I remember vividly a time when I was running late for school. Classes had already begun, and I hadn't even left my house. I was in a panic looking for my book bag. I found it, and headed for the door only to be detained by my mother.

"Tammy! Do not wear that red shirt to school!"
"Mom, I am already running late to class. I need to go!"
"Tammy, there is a bull running up and down the street. If the bull sees your red shirt, he will run you down and kill you!"

At that moment I had no patience for my mother's mental illness. I was running late for school, and I yelled at her in a rage.


"Mom, you are crazy! There is no bull! I am already late! I can't change my shirt. I don't have time."
"Tammy, change your shirt! The bull will be attracted to the red in your shirt. Don't wear it to school!"
Instead of arguing, I simply left, and slammed the door in the process.

Today as I reflected on this event in my life, I became sorrowful. In the heat of the moment, all I could see was my tardy slip. It never occurred to me that my mother really believed there was a vicious bull roaming the streets. This means that through out the day, she had a fear that I would be attacked by a bull. This belief may have been irrational, but it was real for my mother. She thought her daughter was in real danger. I was angry, and she was genuinely concerned for my welfare. She probably faced a full day of fear and worry, until I returned home.

How often has my anger and rationality demeaned my mother's emotions? My mother often hands me a piece of jewelry, and mentions it is worth millions of dollars.
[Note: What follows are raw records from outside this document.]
import Summits.PneNP.PneNP.Theses.Mobius
import Summits.QuantumAdvantage.QuantumAdvantage.Theorems.MobiusLadderLiouvilleNotAC0
import Summits.QuantumAdvantage.QuantumAdvantage.Theorems.MobiusLadderLiouvilleOrthogonalAC0
import Literature.Computability.Complexity.ACRealize
import Literature.Computability.Complexity.StackWords

/-!
# Route Mobius — `LiouvilleNotAC0` (stmt-PneNP-1112)

Green's theorem for the Liouville language in Mathlib's binary encoding: `bin {N : λ(N) = 1} ∉ AC⁰`. The companion
language `bin {N : λ(N) = -1}` is kernel-checked to lie outside `AC⁰` in the QuantumAdvantage MobiusLadder development
(`LiouvilleNotAC0_proof` fed with the proved `LiouvilleOrthogonalAC0_proof`); we transfer along the sign: a constant-depth
polynomial-size family for `{λ = 1}` becomes one for `{λ = -1}` by one free negation and one conjunction with the top
input bit (at length `k+1` the codewords are exactly the strings with top bit `1`, i.e. the numerals of `N ≥ 2^k ≥ 1`,
where `λ(N) ∈ {±1}`), in the gate-list calculus `ACReal` (depth `d+1`, size `p(n)+2`).
-/

set_option linter.dupNamespace false -- `Summit.PneNP.PneNP.…`: summit = sub-problem name (D-0017 single-conjunct layout)

namespace Summit.PneNP.PneNP.Theorems

open _root_.Computability Polynomial
open Literature.Computability.Complexity
open Summit.QuantumAdvantage.QuantumAdvantage.Theorems.MobiusLadder
  (ofFn_testBit_mem_toLanguage_iff testBit_eq_true_of_two_pow_le liouville_eq_one_or_eq_neg_one)

/-- **Sign transfer inside `AC⁰`**: if `bin {N : λ(N) = 1} ∈ AC⁰` then `bin {N : λ(N) = -1} ∈ AC⁰` (negate the output and
conjoin with the top input bit; at length `0` the constant `0`). [cite: AroraBarak2009, §14.1] [folklore] -/
theorem mobius_liouvilleNeg_mem_AC0_of_pos
    (h : encodingNatBool.toLanguage {N : ℕ | ArithmeticFunction.liouville N = 1} ∈ AC0) :
    encodingNatBool.toLanguage {N : ℕ | ArithmeticFunction.liouville N = -1} ∈ AC0 := by
  obtain ⟨d, p, C, hC, hdec⟩ := h
  set L₁ : Language Bool := encodingNatBool.toLanguage {N : ℕ | ArithmeticFunction.liouville N = 1} with hL₁
  set L₂ : Language Bool := encodingNatBool.toLanguage {N : ℕ | ArithmeticFunction.liouville N = -1} with hL₂
  -- the target Boolean function at each length
  have key : ∀ (k : ℕ) (u : Fin (k + 1) → Bool),
      L₂.boolIndicator (List.ofFn u) = (!(L₁.boolIndicator (List.ofFn u)) && u (Fin.last k)) := by
    intro k u
    set N := bitsToNat (List.ofFn u) with hN
    have hNlt : N < 2 ^ (k + 1) := by
      have := bitsToNat_lt (List.ofFn u)
      rwa [List.length_ofFn] at this
    have hu : u = fun i : Fin (k + 1) => N.testBit i := by
      funext i
      rw [hN, testBit_bitsToNat_eq_getD, List.getD_eq_getElem?_getD, List.getElem?_ofFn]
      simp [i.isLt]
    have h1 : List.ofFn u ∈ L₁ ↔ 2 ^ k ≤ N ∧ ArithmeticFunction.liouville N = 1 := by
      rw [hu]; exact ofFn_testBit_mem_toLanguage_iff _ hNlt
    have h2 : List.ofFn u ∈ L₂ ↔ 2 ^ k ≤ N ∧ ArithmeticFunction.liouville N = -1 := by
      rw [hu]; exact ofFn_testBit_mem_toLanguage_iff _ hNlt
    have htop : u (Fin.last k) = true ↔ 2 ^ k ≤ N := by
      rw [hu]
      exact ⟨fun h => Nat.ge_two_pow_of_testBit h, fun h => testBit_eq_true_of_two_pow_le h hNlt⟩
    rw [Bool.eq_iff_iff, Bool.and_eq_true, Bool.not_eq_true', ← Bool.not_eq_true, htop]
    rw [show (L₂.boolIndicator (List.ofFn u) = true) = (List.ofFn u ∈ L₂) from
        propext (Set.mem_iff_boolIndicator _ _).symm,
      show (L₁.boolIndicator (List.ofFn u) = true) = (List.ofFn u ∈ L₁) from
        propext (Set.mem_iff_boolIndicator _ _).symm, h1, h2]
    constructor
    · rintro ⟨hk, hl⟩
      exact ⟨fun ⟨_, hl'⟩ => by rw [hl'] at hl; norm_num at hl, hk⟩
    · rintro ⟨hnot, hk⟩
      refine ⟨hk, ?_⟩
      have hN0 : N ≠ 0 := by
        have : 0 < 2 ^ k := Nat.two_pow_pos k
        omega
      rcases liouville_eq_one_or_eq_neg_one hN0 with hl | hl
      · exact absurd ⟨hk, hl⟩ hnot
      · exact hl
  -- the new family
  have main : ∀ n : ℕ, ∃ D : Circuit (Fin n), D.IsOver acBasis ∧ D.acDepth ≤ d + 1 ∧
      D.size ≤ (p + Polynomial.C 2).eval n ∧ ∀ u : Fin n → Bool, D.eval u = L₂.boolIndicator (List.ofFn u) := by
    intro n
    cases n with
    | zero =>
      obtain ⟨D, hDB, hDd, hDs, hDe⟩ := (acReal_const (ι := Fin 0) false).toCircuit
      refine ⟨D, hDB, hDd.trans (by omega), hDs.trans (by simp), fun u => ?_⟩
      rw [hDe]
      symm
      rw [← Bool.not_eq_true, show (L₂.boolIndicator (List.ofFn u) = true) = (List.ofFn u ∈ L₂) from
        propext (Set.mem_iff_boolIndicator _ _).symm]
      rintro ⟨M, hM, hMu⟩
      have hM0 : M = 0 := by
        have h0 : bitsToNat (encodeNat M) = bitsToNat ([] : List Bool) := by
          rw [show (encodeNat M : List Bool) = List.ofFn u from hMu, List.ofFn_zero]
        simpa using h0
      subst hM0
      simp at hM
    | succ k =>
      have h0 : ACReal (fun u : Fin (k + 1) → Bool => !(C (k + 1)).eval u) d (p.eval (k + 1) + 1) :=
        (ACReal.of_circuit (C (k + 1)) (hC (k + 1)).1 (hC (k + 1)).2.1 (hC (k + 1)).2.2).neg
      have h1 : ACReal (fun u : Fin (k + 1) → Bool => u (Fin.last k)) d 0 :=
        (acReal_input (Fin.last k)).mono (Nat.zero_le _) le_rfl
      have hall := acReal_forall (M := 2) (f := ![fun u => !(C (k + 1)).eval u, fun u => u (Fin.last k)])
        (d := d) (s := ![p.eval (k + 1) + 1, 0]) (fun j => by fin_cases j <;> simpa)
      obtain ⟨D, hDB, hDd, hDs, hDe⟩ := hall.toCircuit
      refine ⟨D, hDB, hDd, hDs.trans (by simp [Fin.sum_univ_two]), fun u => ?_⟩
      rw [hDe, key k u]
      simp [Fin.forall_fin_two, hdec.eval_eq u]
  choose D hD using main
  refine ⟨d + 1, p + Polynomial.C 2, D, fun n => ⟨(hD n).1, (hD n).2.1, (hD n).2.2.1⟩, fun x => ?_⟩
  have := (hD x.length).2.2.2 x.get
  rwa [List.ofFn_get] at this

/-- **Support item `LiouvilleNotAC0` of route Mobius (stmt-PneNP-1112)**: `bin {N : λ(N) = 1} ∉ AC⁰` — Green's theorem,
transferred along the sign from the kernel-checked `{λ = -1}` version of the QuantumAdvantage MobiusLadder files
(`LiouvilleNotAC0_proof`, `LiouvilleOrthogonalAC0_proof`). [cite: Green2012, Thm. 1] [cite: AroraBarak2009, §14.1] -/
theorem mobius_liouvilleNotAC0_proof : Summit.PneNP.PneNP.Theses.Mobius.LiouvilleNotAC0 := fun h =>
  Summit.QuantumAdvantage.QuantumAdvantage.Theorems.MobiusLadder.LiouvilleNotAC0_proof
    Summit.QuantumAdvantage.QuantumAdvantage.Theorems.LiouvilleOrthogonalAC0_proof
    (mobius_liouvilleNeg_mem_AC0_of_pos h)

end Summit.PneNP.PneNP.Theorems
import Summits.Ventures.HodgeRepro2.FaceData
import Summits.Ventures.HodgeRepro2.Signs

/-!
# T5DatumCMField — Lemma N.2's sign statement on the CM field itself (Tier-5 sub-step N2)

route/T5-N2-route-3.md, N2.1(b) LEMMA N.2: «With `e₁₁₁, e₁₀₀` μ-admissible for the types
`111, 100` and `u ∈ F^{+×}` with signs `(+,−,+)`: `e₁₀₁ := u·e₁₁₁, e₁₁₀ := u⁻¹·e₁₀₀` are
μ-admissible for `101, 110`; `e₁₀₁e₁₁₀ = e₁₁₁e₁₀₀` exactly».  `T5DatumSimilitude` records this
in a sign-vector model; THIS file records it on the CM number field, in p1's vocabulary
(`IsCMType`, `IsLiuSignElement` = the sign side of Liu's Def. 4.12 for a representative
`e ∈ E^{×,−}`: `star e = -e ∧ e ≠ 0 ∧ ∀ τ' ∈ Φ, Im τ'(e) < 0`), with Mathlib's
`NumberField.IsCMField` (`star` = the complex conjugation `complexConj K`, which every complex
embedding intertwines with `conj`) and p2's weak-approximation lemma `exists_re_sign_prescribed`:

* `isLiuSignElement_mul_of_sign`: if `e` is admissible for the CM type `Φ` and `u` is a
  totally real element (`star u = u`, `u ≠ 0`) whose sign at every embedding `τ` is `+` exactly
  when `Φ` and `Φ'` AGREE at `τ`, then `u e` is admissible for `Φ'`;
* `exists_real_of_cmTypes`: for ANY two CM types `Φ, Φ'` such a `u` exists (weak
  approximation on the complex places of `K`: `u = x + star x` with `Re τ(x)` of prescribed
  sign at each place);
* `exists_mul_isLiuSignElement`: hence for any two CM types `Φ, Φ'` and any admissible `e`
  for `Φ` there is a totally real `u` with `u e` admissible for `Φ'` — negative exactly where
  the two types differ;
* **`lemma_N2`**: Lemma N.2 in full — two pairs `(Φ₁, Φ₁')`, `(Φ₂, Φ₂')` of CM types with the
  SAME flip pattern (`SameFlip`: `Φ₁` and `Φ₁'` differ at `τ` iff `Φ₂` and `Φ₂'` do — the
  `111 xor 101 = 100 xor 110` of the datum) and admissible `e₁, e₂` give ONE totally real `u`
  with `u e₁` admissible for `Φ₁'`, `u⁻¹ e₂` admissible for `Φ₂'`, and
  `(u e₁)(u⁻¹ e₂) = e₁ e₂` exactly.

Nothing here is about hermitian spaces, similitudes or the Shimura datum: it is the existence
and sign bookkeeping of the datum's `u`, `e₁₀₁`, `e₁₁₀` on the field.  The vertex types
`111, 100, 101, 110` themselves are the record's (`T5DatumSimilitude` checks their flip
pattern).  No Literature fact is asserted.
-/

namespace Summit.Ventures.HodgeRepro2.T5DatumCMField

open NumberField NumberField.ComplexEmbedding Complex
open scoped ComplexConjugate

variable {K : Type*} [Field K] [NumberField K] [IsCMField K]

/-! ## 1. Totally real elements and complex embeddings -/

/-- `star` on a CM field is Mathlib's `complexConj`. -/
theorem star_eq_complexConj (u : K) : star u = IsCMField.complexConj K u := rfl

/-- Every complex embedding intertwines `star` with `conj`. -/
theorem embedding_star (τ : K →+* ℂ) (x : K) : τ (star x) = conj (τ x) := by
  rw [star_eq_complexConj]
  exact IsCMField.complexEmbedding_complexConj K τ x

/-- A totally real element (`star u = u`) has real image under every embedding. -/
theorem im_eq_zero_of_star_eq {u : K} (hu : star u = u) (τ : K →+* ℂ) : (τ u).im = 0 := by
  have h : conj (τ u) = τ u := by rw [← embedding_star, hu]
  exact Complex.conj_eq_iff_im.mp h

/-- …and non-zero real part when `u ≠ 0`. -/
theorem re_ne_zero_of_star_eq {u : K} (hu : star u = u) (hu0 : u ≠ 0) (τ : K →+* ℂ) :
    (τ u).re ≠ 0 := by
  intro h
  apply hu0
  apply τ.injective
  rw [map_zero]
  exact Complex.ext h (im_eq_zero_of_star_eq hu τ)

/-- The imaginary part of `τ(u e)` for a totally real `u` is `Re τ(u) · Im τ(e)`. -/
theorem im_mul_of_star_eq {u : K} (hu : star u = u) (τ : K →+* ℂ) (e : K) :
    (τ (u * e)).im = (τ u).re * (τ e).im := by
  rw [map_mul, Complex.mul_im, im_eq_zero_of_star_eq hu τ, zero_mul, add_zero]

/-- The sign of `Re τ(u⁻¹)` is the sign of `Re τ(u)` for a totally real `u ≠ 0`. -/
theorem pos_re_inv_iff {u : K} (hu : star u = u) (hu0 : u ≠ 0) (τ : K →+* ℂ) :
    0 < (τ u⁻¹).re ↔ 0 < (τ u).re := by
  rw [map_inv₀, Complex.inv_re, Complex.normSq_apply, im_eq_zero_of_star_eq hu τ, mul_zero,
    add_zero]
  have hne := re_ne_zero_of_star_eq hu hu0 τ
  have hpos : 0 < (τ u).re * (τ u).re := mul_self_pos.mpr hne
  constructor
  · intro h
    exact (div_pos_iff_of_pos_right hpos).mp h
  · intro h
    exact div_pos h hpos

/-- `star u⁻¹ = u⁻¹` for a totally real `u`. -/
theorem star_inv_of_star_eq {u : K} (hu : star u = u) : star u⁻¹ = u⁻¹ := by
  rw [star_inv₀, hu]

omit [NumberField K] [IsCMField K] in
/-- The imaginary parts at conjugate embeddings are opposite. -/
theorem im_conjugate (τ : K →+* ℂ) (e : K) : (conjugate τ e).im = -(τ e).im := by
  rw [conjugate_coe_eq, Complex.conj_im]

omit [NumberField K] [IsCMField K] in
/-- The real parts at conjugate embeddings agree. -/
theorem re_conjugate (τ : K →+* ℂ) (e : K) : (conjugate τ e).re = (τ e).re := by
  rw [conjugate_coe_eq, Complex.conj_re]

omit [NumberField K] [IsCMField K] in
/-- `conjugate` is an involution. -/
theorem conjugate_conjugate (τ : K →+* ℂ) : conjugate (conjugate τ) = τ := by
  ext x
  rw [conjugate_coe_eq, conjugate_coe_eq, Complex.conj_conj]

/-! ## 2. CM types: agreement at `τ` and at `conjugate τ` -/

omit [NumberField K] [IsCMField K] in
/-- For a CM type, `τ ∉ Φ ↔ conjugate τ ∈ Φ`. -/
theorem not_mem_iff_conjugate_mem {Φ : Set (K →+* ℂ)} (hΦ : IsCMType K Φ) (τ : K →+* ℂ) :
    τ ∉ Φ ↔ conjugate τ ∈ Φ := by
  have h := hΦ τ
  rw [xor_iff_not_iff] at h
  constructor
  · intro hτ
    by_contra hc
    exact h (iff_of_false hτ hc)
  · intro hc hτ
    exact h (iff_of_true hτ hc)

omit [NumberField K] [IsCMField K] in
/-- Two CM types agree at `τ` iff they agree at `conjugate τ`. -/
theorem agree_conjugate_iff {Φ Φ' : Set (K →+* ℂ)} (hΦ : IsCMType K Φ) (hΦ' : IsCMType K Φ')
    (τ : K →+* ℂ) : (conjugate τ ∈ Φ ↔ conjugate τ ∈ Φ') ↔ (τ ∈ Φ ↔ τ ∈ Φ') := by
  rw [← not_mem_iff_conjugate_mem hΦ, ← not_mem_iff_conjugate_mem hΦ']
  exact not_iff_not

/-! ## 3. Admissibility transported by a totally real element -/

/-- **The transport lemma.** If `e` is admissible for `Φ`, `u` is totally real and non-zero,
and `Re τ(u) > 0` exactly when `Φ` and `Φ'` agree at `τ`, then `u e` is admissible for `Φ'`. -/
theorem isLiuSignElement_mul_of_sign {Φ Φ' : Set (K →+* ℂ)} (hΦ : IsCMType K Φ)
    {e u : K} (he : IsLiuSignElement K Φ e) (hu : star u = u) (hu0 : u ≠ 0)
    (hsign : ∀ τ : K →+* ℂ, 0 < (τ u).re ↔ (τ ∈ Φ ↔ τ ∈ Φ')) :
    IsLiuSignElement K Φ' (u * e) := by
  obtain ⟨he1, he2, he3⟩ := he
  refine ⟨?_, mul_ne_zero hu0 he2, ?_⟩
  · rw [star_mul', hu, he1, mul_neg]
  · intro τ hτ
    rw [im_mul_of_star_eq hu]
    by_cases hτΦ : τ ∈ Φ
    · have hpos : 0 < (τ u).re := (hsign τ).mpr (iff_of_true hτΦ hτ)
      exact mul_neg_of_pos_of_neg hpos (he3 τ hτΦ)
    · have hneg : (τ u).re < 0 := by
        have hne := re_ne_zero_of_star_eq hu hu0 τ
        have hnp : ¬ 0 < (τ u).re := fun h => hτΦ (((hsign τ).mp h).mpr hτ)
        exact lt_of_le_of_ne (not_lt.mp hnp) hne
      have hc : conjugate τ ∈ Φ := (not_mem_iff_conjugate_mem hΦ τ).mp hτΦ
      have him : 0 < (τ e).im := by
        have := he3 (conjugate τ) hc
        rw [im_conjugate] at this
        linarith
      exact mul_neg_of_neg_of_pos hneg him

/-! ## 4. Existence of the totally real element with the prescribed signs -/

/-- The sign prescription on the complex places of `K` attached to two CM types: `+` at the
place `w` iff `Φ` and `Φ'` agree at (an embedding above) `w`. -/
noncomputable def agreeSign (Φ Φ' : Set (K →+* ℂ)) (w : InfinitePlace K) : Bool :=
  by classical exact decide (∃ τ : K →+* ℂ, InfinitePlace.mk τ = w ∧ (τ ∈ Φ ↔ τ ∈ Φ'))

omit [IsCMField K] in
/-- For CM types the prescription is read off at any embedding above the place. -/
theorem agreeSign_mk {Φ Φ' : Set (K →+* ℂ)} (hΦ : IsCMType K Φ) (hΦ' : IsCMType K Φ')
    (τ : K →+* ℂ) : agreeSign Φ Φ' (InfinitePlace.mk τ) = true ↔ (τ ∈ Φ ↔ τ ∈ Φ') := by
  classical
  unfold agreeSign
  rw [decide_eq_true_iff]
  constructor
  · rintro ⟨τ', hτ', hagree⟩
    rcases InfinitePlace.mk_eq_iff.mp hτ' with h | h
    · rwa [h] at hagree
    · subst h
      exact (agree_conjugate_iff hΦ hΦ' τ').mpr hagree
  · intro h
    exact ⟨τ, rfl, h⟩

omit [NumberField K] [IsCMField K] in
/-- The real part of `τ(x)` is the real part of `x` at the place of `τ`. -/
theorem re_embedding_mk (τ : K →+* ℂ) (x : K) :
    ((InfinitePlace.mk τ).embedding x).re = (τ x).re := by
  rcases InfinitePlace.embedding_mk_eq τ with h | h
  · rw [h]
  · rw [h, re_conjugate]

/-- **Weak approximation, CM form:** for any two CM types there is a totally real `u ≠ 0`
whose sign at `τ` is `+` exactly when the types agree at `τ`.  (`u = x + star x` with
`Re τ(x)` of the prescribed sign at every complex place of `K`, by p2's
`exists_re_sign_prescribed`.) -/
theorem exists_real_of_cmTypes {Φ Φ' : Set (K →+* ℂ)} (hΦ : IsCMType K Φ)
    (hΦ' : IsCMType K Φ') :
    ∃ u : K, star u = u ∧ u ≠ 0 ∧ ∀ τ : K →+* ℂ, (0 < (τ u).re ↔ (τ ∈ Φ ↔ τ ∈ Φ')) := by
  obtain ⟨x, hx⟩ := ShimuraData.exists_re_sign_prescribed K (agreeSign Φ Φ')
  refine ⟨x + star x, ?_, ?_, ?_⟩
  · rw [star_add, star_star, add_comm]
  · intro h0
    obtain ⟨τ⟩ := (inferInstance : Nonempty (K →+* ℂ))
    have h1 := (hx (InfinitePlace.mk τ)).2
    rw [re_embedding_mk] at h1
    apply h1
    have h2 : τ (x + star x) = 0 := by rw [h0, map_zero]
    rw [map_add, embedding_star] at h2
    have h3 := congrArg Complex.re h2
    rw [Complex.add_re, Complex.conj_re, Complex.zero_re] at h3
    linarith
  · intro τ
    have h1 := hx (InfinitePlace.mk τ)
    rw [re_embedding_mk, agreeSign_mk hΦ hΦ'] at h1
    rw [map_add, embedding_star, Complex.add_re, Complex.conj_re]
    constructor
    · intro h
      exact h1.1.mp (by linarith)
    · intro h
      have := h1.1.mpr h
      linarith

/-- **Admissibility for any other CM type by a totally real factor:** for CM types `Φ, Φ'`
and `e` admissible for `Φ` there is a totally real `u ≠ 0` with `u e` admissible for `Φ'`,
negative exactly where `Φ` and `Φ'` differ. -/
theorem exists_mul_isLiuSignElement {Φ Φ' : Set (K →+* ℂ)} (hΦ : IsCMType K Φ)
    (hΦ' : IsCMType K Φ') {e : K} (he : IsLiuSignElement K Φ e) :
    ∃ u : K, star u = u ∧ u ≠ 0 ∧ IsLiuSignElement K Φ' (u * e) ∧
      ∀ τ : K →+* ℂ, (τ u).re < 0 ↔ ¬ (τ ∈ Φ ↔ τ ∈ Φ') := by
  obtain ⟨u, hu, hu0, hsign⟩ := exists_real_of_cmTypes hΦ hΦ'
  refine ⟨u, hu, hu0, isLiuSignElement_mul_of_sign hΦ he hu hu0 hsign, fun τ => ?_⟩
  rw [← hsign τ]
  have hne := re_ne_zero_of_star_eq hu hu0 τ
  constructor
  · intro h hpos
    exact absurd h (not_lt.mpr hpos.le)
  · intro h
    exact lt_of_le_of_ne (not_lt.mp h) hne

/-! ## 5. Lemma N.2 -/

/-- Two pairs of CM types have the same flip pattern: `Φ₁` and `Φ₁'` agree at `τ` iff `Φ₂` and
`Φ₂'` do.  For the datum's vertices this is `111 xor 101 = 100 xor 110`. -/
def SameFlip (Φ₁ Φ₁' Φ₂ Φ₂' : Set (K →+* ℂ)) : Prop :=
  ∀ τ : K →+* ℂ, (τ ∈ Φ₁ ↔ τ ∈ Φ₁') ↔ (τ ∈ Φ₂ ↔ τ ∈ Φ₂')

/-- **Lemma N.2 (sign part), on the CM field.** Let `(Φ₁, Φ₁')` and `(Φ₂, Φ₂')` be two pairs of
CM types with the same flip pattern, `e₁` admissible for `Φ₁`, `e₂` admissible for `Φ₂`.  Then
there is a totally real `u ≠ 0` — negative exactly where `Φ₁` and `Φ₁'` differ — such that
`u e₁` is admissible for `Φ₁'`, `u⁻¹ e₂` is admissible for `Φ₂'`, and
`(u e₁)(u⁻¹ e₂) = e₁ e₂` exactly. -/
theorem lemma_N2 {Φ₁ Φ₁' Φ₂ Φ₂' : Set (K →+* ℂ)} (h₁ : IsCMType K Φ₁) (h₁' : IsCMType K Φ₁')
    (h₂ : IsCMType K Φ₂) (hflip : SameFlip Φ₁ Φ₁' Φ₂ Φ₂') {e₁ e₂ : K}
    (he₁ : IsLiuSignElement K Φ₁ e₁) (he₂ : IsLiuSignElement K Φ₂ e₂) :
    ∃ u : K, star u = u ∧ u ≠ 0 ∧
      IsLiuSignElement K Φ₁' (u * e₁) ∧ IsLiuSignElement K Φ₂' (u⁻¹ * e₂) ∧
      (u * e₁) * (u⁻¹ * e₂) = e₁ * e₂ ∧
      ∀ τ : K →+* ℂ, (τ u).re < 0 ↔ ¬ (τ ∈ Φ₁ ↔ τ ∈ Φ₁') := by
  obtain ⟨u, hu, hu0, hsign⟩ := exists_real_of_cmTypes h₁ h₁'
  have hsign₂ : ∀ τ : K →+* ℂ, 0 < (τ u⁻¹).re ↔ (τ ∈ Φ₂ ↔ τ ∈ Φ₂') := by
    intro τ
    rw [pos_re_inv_iff hu hu0, hsign τ]
    exact hflip τ
  refine ⟨u, hu, hu0, isLiuSignElement_mul_of_sign h₁ he₁ hu hu0 hsign,
    isLiuSignElement_mul_of_sign h₂ he₂ (star_inv_of_star_eq hu) (inv_ne_zero hu0) hsign₂,
    ?_, fun τ => ?_⟩
  · rw [mul_mul_mul_comm, mul_inv_cancel₀ hu0, one_mul]
  · rw [← hsign τ]
    have hne := re_ne_zero_of_star_eq hu hu0 τ
    constructor
    · intro h hpos
      exact absurd h (not_lt.mpr hpos.le)
    · intro h
      exact lt_of_le_of_ne (not_lt.mp h) hne

end Summit.Ventures.HodgeRepro2.T5DatumCMField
I know for a fact the ring is a piece of junk that cost $9.00 at Wal-Mart. Yet, she gives it to me freely. She believes that the ring is worth millions, and she GIVES it to me. Even in her delusion and insanity, she has a heart of gold. I don't know many people that would give me a jewel worth a million dollars.

Today I witnessed something mysterious about my mother's illness. My mother went over to my father, and told him another tall tale. Something that isn't and couldn't be true. Then she leaned in to kiss him. He kissed her. I couldn't help myself. I had to ask.

"What is it like? Kissing her when she says things like that?"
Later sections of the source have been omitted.